Stability in Sorting Algorithms
A sorting algorithm is stable if it maintains the relative order of equal elements. When a stable sort is applied to elements with equal keys, their original sequence is preserved.
Bubble Sort
Bubble Sort is a straightforward comparison-based algorithm. It repeatedly steps through the list, compares adjacent elements, and swaps them if they are in the wrong order. The process continues until no swaps are needed, indicating the list is sorted.
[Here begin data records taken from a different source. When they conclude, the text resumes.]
import Summits.HubbardSuperconductivity.HubbardSuperconductivity.Theorems.AnisotropyChordTransferFibre3L2TCell

/-!
# Route `AnisotropyChord` / H0 rotor rung, LEVEL 2 row `N₁`, t-BLOCK `48 ≤ L ≤ 63`: the block cell of the column
# `ν ∈ [0.000964, 0.001157]` and its twelve kernel certificates

The `L2.TCell` (`…Fibre3L2TCell`) of the `ν`-column `[964, 1157]/10⁶` for the t-block `L ∈ [48, 63]` of the range
`48 ≤ L < 128` (route-lead ruling R1): t-slot `[994669/100000000, 1713481/100000000]` (`⌊(2·piLo/63)²⌋`, `⌈(2·piHi/48)²⌉` to `10⁻⁸`),
`T = 1714/10⁵ ≥ θ₀²`, window `K = 12`, and the twelve brackets of the normalised named sums
(`θ⁴S₂ ∈ [6.01915, 6.19928]`, …, `θ⁴Tx(1,1) ∈ [3.83464, 4.33140]`;
exact mirror `b1certG.py` of `B1.cellCheck 48` / `B1.txCellCheckG 48`), ★ `tcB048N00964_check` by one kernel `decide`.  The cell
files `…N1RowTa/TbB048N00964C….lean` of this column import it.
Prover seat `hubbard-h0-rotor-p2` g8; helper for piece A = stmt-HubbardSuperconductivity-23918 of rung 19089
(`--supports`, helper class).  Nothing here proves superconductivity in the Hubbard model; one kernel-certified piece of ONE
conditional reduction (the GM₃ ∀L certificate, Level-2 row `N₁`, t-blocks `48 ≤ L < 128`, route-lead ruling R1); the rotor
TARGET as originally worded stays FALSE (g15 verdict).  Mathlib + the tree only; no sorry.  Generated by p2 g8's
scratch/tcells/mkcellT.py (copy in HOME/hubbard-h0-rotor-p2/scratch-g8/).
-/

set_option linter.dupNamespace false
set_option autoImplicit false

namespace Summit.HubbardSuperconductivity.HubbardSuperconductivity.Theorems.AnisotropyChord.Transfer.Fibre3.L2.N1

open Summit.HubbardSuperconductivity.HubbardSuperconductivity.Theorems.AnisotropyChord.Transfer.Fibre3.L2

/-- the block cell of the column `ν ∈ [964, 1157]/10⁶`, block `48 ≤ L ≤ 63`. -/
def tcB048N00964 : L2.TCell :=
  { L0 := 48,
    L1 := 63,
    tlo := 994669/100000000,
    thi := 1713481/100000000,
    n1 := 964,
    n2 := 1157,
    νd := 1000000,
    Tn := 1714,
    Td := 100000,
    D := 1000000,
    bS2 := (1504787/250000, 619928123/100000000),
    bS3 := (291939/62500, 1174742823/250000000),
    bS4 := (1074333/250000, 865284863/200000000),
    bT10 := (92407/25000, 1964743/500000),
    bT11 := (1023927/250000, 2165701/500000),
    bG21 := (515507/250000, 52020611/25000000),
    bG12 := (515507/250000, 52020611/25000000),
    bG22 := (592771/500000, 59770977/50000000),
    bG31 := (1597373/1000000, 80507527/50000000),
    bG13 := (1597373/1000000, 80507527/50000000),
    bTx10 := (34333/10000, 1964743/500000),
    bTx11 := (1917321/500000, 2165701/500000) }

/-- ★ the twelve kernel certificates (and the t-slot scales) of the column hold. -/
theorem tcB048N00964_check : tcB048N00964.check = true := by decide +kernel

end Summit.HubbardSuperconductivity.HubbardSuperconductivity.Theorems.AnisotropyChord.Transfer.Fibre3.L2.N1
The name comes from smaller elements "bubbling" to the top of the list.
Algorithm steps:
- Compare each pair of adjacent elements
- Swap if the first element is greater than the second (for ascending order)
- After each pass, the largest unsorted element moves to its correct position
- Repeat until no swaps occur
def bubble_sort(arr):
n = len(arr)
for pass_num in range(n - 1):
swapped = False
for i in range(n - 1 - pass_num):
if arr[i] > arr[i + 1]:
arr[i], arr[i + 1] = arr[i + 1], arr[i]
swapped = True
if not swapped:
break
if __name__ == '__main__':
data = [5, 4, 3, 2, 1]
bubble_sort(data)
print(data)
# Worst case: O(n²)
# Best case: O(n)
# Stable: Yes
Selection Sort
Selection Sort divides the input into a sorted and unsorted region. The algorithm repeatedly selects the minimum element from the unsorted region and moves it to the sorted region.
Algorithm steps:
- Find the minimum element in the unsorted portion
- Swap it with the first unsorted element
- Expand the sorted region by one
- Repeat until the entire array is sorted
def selection_sort(arr):
n = len(arr)
for i in range(n - 1):
min_index = i
for j in range(i + 1, n):
if arr[j] < arr[min_index]:
min_index = j
arr[i], arr[min_index] = arr[min_index], arr[i]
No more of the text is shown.